Pharmaceutical R&D has a data problem that has nothing to do with a shortage of data.
Drug developers sit on enormous volumes of information: clinical trial registries, regulatory filings, scientific literature, competitor disclosures, pipeline announcements. The problem is that it lives in disconnected silos, built on inconsistent taxonomies, in formats that resist machine-readable analysis. A portfolio manager trying to assess whether a program is worth continuing has to reconcile data that does not speak the same language across sources.
That is the gap OZMOSI and Planview are closing.
On April 23, 2026, the two companies announced a strategic partnership integrating OZMOSI’s structured pharmaceutical intelligence directly into Planview’s AI-driven portfolio planning platform. External clinical reality, what competitors are doing, where regulatory activity is heading, what the trial landscape looks like, connects to internal R&D planning in one system.
What each company brings
OZMOSI has spent twelve years building a single thing: structured, machine-readable pharmaceutical intelligence. Its dataset spans more than 800,000 clinical trials, over 35,000 drugs, and 4,000 diseases and conditions. The underlying architecture is a proprietary taxonomy that standardizes how data connects across the pharmaceutical ecosystem, so that a trial result in one registry links correctly to a regulatory filing, a company disclosure, and a published paper about the same drug.
That standardization is harder than it sounds. Clinical trial registries use different terminology. Regulatory filings describe the same compound through different lenses. Scientific literature applies inconsistent nomenclature across journals. Getting all of it into a unified, coherent structure that AI systems can actually reason over is foundational infrastructure work that took over a decade.
Planview does the planning side. Its platform is used by more than 3,000 organizations and 3.1 million users globally for strategic portfolio management, investment scenario modeling, and resource allocation.
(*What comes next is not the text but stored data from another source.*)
import Mathlib.InformationTheory.KullbackLeibler.KLFun
import HarnessLib

/-!
# Route `BECRieszReverseHolder`, crux `CoarseGrainedReverseHolder`
# (stmt-AtomisticToContinuum-12840), line `registered`: stub `stub_sum_klFun_le_mul_log`

Supports (does not close) stmt-AtomisticToContinuum-12840; stub `stub_sum_klFun_le_mul_log` of the
line `registered` (`Cruxes/CoarseGrainedReverseHolder/Lines/registered.lean`).

**Finite-alphabet Jensen (Shannon entropy deficit ≤ Rényi-2 entropy deficit).** For non-negative
weights `A_k` on a finite alphabet of size `K > 0` with `Σ_k A_k = m > 0`,

`Σ_k (m/K) klFun(K A_k/m) ≤ m · log(K Σ_k A_k² / m²)`,

where `klFun x = x log x + 1 - x` is Mathlib's junk-free Kullback–Leibler integrand. In terms of the
probability vector `p = A/m` this reads `KL(p ‖ uniform) = log K − H(p) ≤ log K − H₂(p)`, i.e. the
Shannon entropy dominates the collision (Rényi-2) entropy `H₂(p) = −log Σ p_k²`.

Proof (elementary, Mathlib only).
* Bookkeeping: termwise `(m/K) klFun(K A_k/m) = A_k log(K A_k/m) + m/K − A_k` (valid also at
  `A_k = 0`), and `Σ_k m/K = m = Σ_k A_k`, so the left side is `Σ_k A_k log(K A_k/m)`.
* Tangent line of `log` at `t := K Σ_k A_k² / m² > 0`: for `A_k > 0`,
  `log(K A_k/m) = log((K A_k/m)/t) + log t ≤ (K A_k/m)/t − 1 + log t` (`log u ≤ u − 1`); multiply by
  `A_k ≥ 0` (trivial when `A_k = 0`) and sum: `Σ_k A_k log(K A_k/m) ≤ (K/(m t)) Σ_k A_k² − m + m log t
  = m log t`, because `(K/(m t)) Σ_k A_k² = m`.

## References

* H. Delfs, H. Knebl, *Introduction to Cryptography* (Springer, 2002), Prop. 10.11 (`H₂(X) ≤ H(X)`,
  by Jensen for `−log`). [cite: CoverThomas2005, Thm 2.7.1]
* Mathlib `InformationTheory.klFun_apply`, `Real.log_le_sub_one_of_pos`, `Real.log_div`,
  `Finset.sum_pos_iff_of_nonneg`.
-/

open InformationTheory
open scoped BigOperators

namespace Summit.AtomisticToContinuum.BoseEinsteinCondensation.Theorems.CoarseGrainedReverseHolder

/-- **Finite-alphabet Jensen (Shannon deficit ≤ Rényi-2 deficit).** For non-negative weights `A_k` on an
alphabet of size `K > 0` with `Σ_k A_k = m > 0`:
`Σ_k (m/K) klFun(K A_k/m) ≤ m · log(K Σ_k A_k² / m²)`. Indeed the left side equals
`Σ_k A_k log(K A_k/m) = m Σ_k p_k log(K p_k)` (`p = A/m`, `Σ_k m/K = m = Σ_k A_k`), and
`Σ_k p_k log(K p_k) ≤ log Σ_k p_k (K p_k)` by concavity of `log` (here: the tangent line
`log u ≤ u/t − 1 + log t` at `t = K Σ p_k²`). [cite: CoverThomas2005, Thm 2.7.1] -/
theorem stub_sum_klFun_le_mul_log {ι : Type*} [Fintype ι] {K m : ℝ}
    (hK : (Fintype.card ι : ℝ) = K) (hKpos : 0 < K) {A : ι → ℝ} (hA : ∀ k, 0 ≤ A k)
    (hsumA : ∑ k, A k = m) (hm : 0 < m) :
    ∑ k, m / K * klFun (K * A k / m) ≤ m * Real.log (K * (∑ k, A k ^ 2) / m ^ 2) := by
  have hKne : K ≠ 0 := hKpos.ne'
  have hmne : m ≠ 0 := hm.ne'
  -- (i) bookkeeping: the left side is `Σ_k A_k log(K A_k/m)`
  have h1 : ∀ k, m / K * klFun (K * A k / m) = A k * Real.log (K * A k / m) + m / K - A k := by
    intro k
    rw [klFun_apply]
    field_simp
  have hLHS : ∑ k, m / K * klFun (K * A k / m) = ∑ k, A k * Real.log (K * A k / m) := by
    simp only [h1, Finset.sum_sub_distrib, Finset.sum_add_distrib, Finset.sum_const,
      Finset.card_univ, nsmul_eq_mul, hK, hsumA]
    rw [mul_div_cancel₀ _ hKne]
    ring
  -- (ii) positivity of `Σ_k A_k²` and of the tangent point `t`
  obtain ⟨k₀, -, hk₀⟩ := (Finset.sum_pos_iff_of_nonneg fun k _ => hA k).1
    (show (0 : ℝ) < ∑ k, A k by rw [hsumA]; exact hm)
  have hSpos : 0 < ∑ k, A k ^ 2 :=
    (Finset.sum_pos_iff_of_nonneg fun k _ => sq_nonneg (A k)).2
      ⟨k₀, Finset.mem_univ k₀, pow_pos hk₀ 2⟩
  have hSne : (∑ k, A k ^ 2) ≠ 0 := hSpos.ne'
  generalize ht : K * (∑ k, A k ^ 2) / m ^ 2 = t
  have htpos : 0 < t := by rw [← ht]; positivity
  -- (iii) termwise tangent-line bound
  have h2 : ∀ k, A k * Real.log (K * A k / m) ≤ A k * (K * A k / m / t - 1 + Real.log t) := by
    intro k
    rcases (hA k).eq_or_lt with hA0 | hApos
    · simp [← hA0]
    · refine mul_le_mul_of_nonneg_left ?_ (hA k)
      have hu : 0 < K * A k / m := by positivity
      have hlog := Real.log_le_sub_one_of_pos (div_pos hu htpos)
      rw [Real.log_div hu.ne' htpos.ne'] at hlog
      linarith
  -- (iv) sum the tangent-line bounds
  have h3 : ∀ k, A k * (K * A k / m / t - 1 + Real.log t) =
      K / (m * t) * A k ^ 2 - A k + Real.log t * A k := by
    intro k
    field_simp
  calc ∑ k, m / K * klFun (K * A k / m) = ∑ k, A k * Real.log (K * A k / m) := hLHS
    _ ≤ ∑ k, A k * (K * A k / m / t - 1 + Real.log t) := Finset.sum_le_sum fun k _ => h2 k
    _ = m * Real.log t := by
      simp only [h3, Finset.sum_add_distrib, Finset.sum_sub_distrib, ← Finset.mul_sum, hsumA]
      rw [← ht]
      field_simp
      ring

end Summit.AtomisticToContinuum.BoseEinsteinCondensation.Theorems.CoarseGrainedReverseHolder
Its strength is letting organizations ask hard questions about where to put capital, how to sequence programs, and how to adapt when conditions change.
The integration makes OZMOSI’s external intelligence a live input into those planning conversations.
Why pharma R&D planning has been flying partially blind
A drug development portfolio decision is one of the most capital-intensive choices a company can make. A Phase III trial can cost hundreds of millions of dollars. The decision to advance, pause, or kill a program should be informed by the full competitive landscape: who else is pursuing the same target, what the trial data shows across the field, where regulatory agencies are signaling concern or interest, what patient populations look like in real-world studies.
Most portfolio teams do not have that picture in real time. They have analysts pulling data from multiple sources on different update cycles, normalizing it manually, and presenting it in formats that do not connect directly to the planning tools where investment decisions get made. The analysis and the decision happen in different systems with a manual handoff between them.
According to the Deloitte Centre for Health Solutions, the average cost of bringing a new drug to market has risen to approximately $2.3 billion, with failure rates in late-stage development above 50%. The single largest driver of that cost is late-stage program failures that could have been anticipated earlier with better competitive and clinical landscape data.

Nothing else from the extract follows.